El 7 de marzo de 2005 el Gobierno y las FARC acordaron el desminado humanitario de los campos en la vereda El Orejón, municipio de Briceño Antioquia, "donde hay más explosivos que personas"; un batallón del Ejército y miembros de las FARC trabajarán en el proceso de limpieza para frenar la lista de más de 11.000 víctimas. El 15 de febrero de 2016 el director general del SENA firmó un "Pacto de Integridad y Transparencia" ante la Procuraduría General de la Nación y la Secretaria de Transparencia de la Presidencia, e invitó a los directores regionales y subdirectores de centros de formación a comprometerse a cumplir con 6 obligaciones para luchar contra la corrupción.
A la pregunta obligada de qué relación tiene una noticia con la otra, valga resaltar que ambos son buenos propósitos para terminar con formas cobardes y despreciables de hacer la guerra y de administrar lo público, formas que a lo largo y a lo ancho de sus campos de acción siempre han cobrado una misma víctima: la población indefensa. Y aunque es una perogrullada habrá que decir que la guerrilla reconoce que ha ejecutado el acto infame de sembrar minas antipersonas y que en el SENA se cometen actos de corrupción, en consecuencia los lideres que firman estos acuerdos y obligaciones reconocen su responsabilidad en esas censurables prácticas.

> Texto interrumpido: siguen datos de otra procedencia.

namespace Literature.MathematicalPhysics.QuantumFieldTheory.Balaban1983to89.B9Eq3126KFloorWindowedTower

open B9SectCLatticeCarrier (Bond shift)
open B9Eq311L2Pairing (WL2)
open B11Eq103H1Complex (SiteL2K BondL2K covDerivL2K covDivL2K laplaceALatticeK laplaceAK laplaceAK_apply adjoint_covDerivL2K)
open B9Eq310HessianOperator (adTransportW hessOp hessOp_apply principalOpK_eq_comp covCurlL2K curvOp inner_covCoCurlL2K_covCurlL2K)
open B9Eq3126KFloorWindowedKit (re_inner_laplaceALatticeK_hessOp_le norm_sq_tent_le pairing_perturb norm_sq_le_two_mul)

/-! ## The windowed background at `k` levels: the bond tent's pairing and energy letters for `Δ^{(k)}_a(U)`, `Q_k(U)` -/

section Windowed

open B4Sect5Torus (TSite)
open B9Eq319QprimeTorus (fineP offset blockCoord)
open B9Eq315QTorus (perCfg cornerSite QtorusW laplaceAofBackground laplaceAofBackground_eq)
open B9Eq315QTower (towerP UlevOf)
open B7Prop1Explicit (U1 Wcx boxVec)
open B11Eq103H1Complex (H1LatticeK KinvLatticeK hadj_adjoint adjoint_injective_of_surjective)
open B9Eq310HessianOperator (hessOp_one)
open B5Eq172HodgePositivity (hRS_one adTransportW_one adTransportW_inv_one)
open B9Eq326OperatorAssembly (laplaceAofU_eq)
open B9Eq326OperatorTower (QkW RofUk laplaceAk)
open B9Eq316TowerFlatIsOneStep (bondL2Cast norm_bondL2Cast inner_bondL2Cast QkW_one_eq_oneStep principalLaplacek_one_eq_oneStep
  norm_covCurlL2K_one_bondL2Cast norm_covDivL2K_inv_one_bondL2Cast)
open B9Eq373DerivativeRemainderL2 (norm_covCurlL2K_sub_le norm_covDivL2K_sub_le)
open B9Eq368ProjectionRemainder (norm_projR_le)

variable {d : ℕ} {𝔸 : Type*} [NormedRing 𝔸] [NormedAlgebra ℂ 𝔸] [CompleteSpace 𝔸] [NormOneClass 𝔸] [StarRing 𝔸] [StarModule ℂ 𝔸]
  (L : ℕ) [NeZero L] (m : Fin d → ℕ) [∀ i, NeZero (m i)] (n : ℕ) (hL : 1 ≤ L)
  {W : Type*} [NormedAddCommGroup W] [InnerProductSpace ℂ W] [FiniteDimensional ℂ W] (φ : W ≃ₗ[ℂ] 𝔸) {c₀ c₁ : ℝ} [Fact (0 < c₀)] [Fact (0 < c₁)]
  (η : ℝ) (τ : 𝔸 →ₗ[ℂ] ℂ) (U : Bond d (towerP L m (n + 1)) → 𝔸ˣ)
  (α : ℕ → ℝ) (hα1 : ∀ j, α j ≤ 1 / 64)
  (hU1 : ∀ (j : ℕ) (x : B7Prop1Explicit.Site d) (κ : Fin d), perCfg (towerP L m (j + 1)) (UlevOf L m (n + 1) U j) x κ ∈ U1 𝔸)
  (hreg : ∀ (j : ℕ) (y : TSite d (towerP L m j)) (κ : Fin d) (r : Fin d → Fin L),
    ‖((Wcx L (perCfg (towerP L m (j + 1)) (UlevOf L m (n + 1) U j)) (cornerSite L y) κ (boxVec L r) : 𝔸ˣ) : 𝔸) - 1‖ ≤ α j)
  (α₁ : ℕ → ℝ) (hα1₁ : ∀ j, α₁ j ≤ 1 / 64)
  (hU1₁ : ∀ (j : ℕ) (x : B7Prop1Explicit.Site d) (κ : Fin d),
    perCfg (towerP L m (j + 1)) (UlevOf L m (n + 1) (fun _ : Bond d (towerP L m (n + 1)) => (1 : 𝔸ˣ)) j) x κ ∈ U1 𝔸)
  (hreg₁ : ∀ (j : ℕ) (y : TSite d (towerP L m j)) (κ : Fin d) (r : Fin d → Fin L),
    ‖((Wcx L (perCfg (towerP L m (j + 1)) (UlevOf L m (n + 1) (fun _ : Bond d (towerP L m (n + 1)) => (1 : 𝔸ˣ)) j)) (cornerSite L y) κ
      (boxVec L r) : 𝔸ˣ) : 𝔸) - 1‖ ≤ α₁ j)
  (hLk : 1 ≤ L ^ (n + 1)) {α' : ℝ} (hα1' : α' ≤ 1 / 64)
  (hU1' : ∀ (x : B7Prop1Explicit.Site d) (κ : Fin d),
    perCfg (fineP (L ^ (n + 1)) m) (fun _ : Bond d (fineP (L ^ (n + 1)) m) => (1 : 𝔸ˣ)) x κ ∈ U1 𝔸)
  (hreg' : ∀ (y : TSite d m) (κ : Fin d) (r : Fin d → Fin (L ^ (n + 1))),
    ‖((Wcx (L ^ (n + 1)) (perCfg (fineP (L ^ (n + 1)) m) (fun _ : Bond d (fineP (L ^ (n + 1)) m) => (1 : 𝔸ˣ))) (cornerSite (L ^ (n + 1)) y) κ
      (boxVec (L ^ (n + 1)) r) : 𝔸ˣ) : 𝔸) - 1‖ ≤ α')
  (h : towerP L m (n + 1) = fineP (L ^ (n + 1)) m)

Nadie me preguntará qué sentido tienen esas ceremonias porque todos sabemos que sus protagonistas gustan más del protocolo y la solemnidad que de cumplir promesas con sinceridad. Basta que pase algún tiempo para que se revele la farsa. Pero es bien particular la hipocresía del Pacto de Integridad y Transparencia que proclaman los directivos del SENA, pues ellos estiman la corrupción como una amenaza en el futuro y no consideran que es un hecho que ellos mismos perpetúan. No quieren advertir que en su campo laboral ya están sembradas las minas que siguen ocasionando el temor en los empleados contratistas, el terror de perder sus empleos si no cumplen "otras obligaciones" no explícitas en el contrato. Esas minas someten las personas al mutismo, los vuelve cómplices de esos vejámenes, y cuando el valor y la honestidad no consiente el sometimiento los obliga al desplazamiento, al despido, al desprecio, mutilan su estabilidad que conlleva acaso al derrumbe de la persona o de su familia. Habitualmente asociamos la corrupción con cifras monetarias, pero el daño humano y social es incalculable. Esos protocolos de solemnidad me hacen acordar lo que decía un Señor por ahí, tras esos hermosos "sepulcros blanqueados se hayan huesos de muertos y podredumbre".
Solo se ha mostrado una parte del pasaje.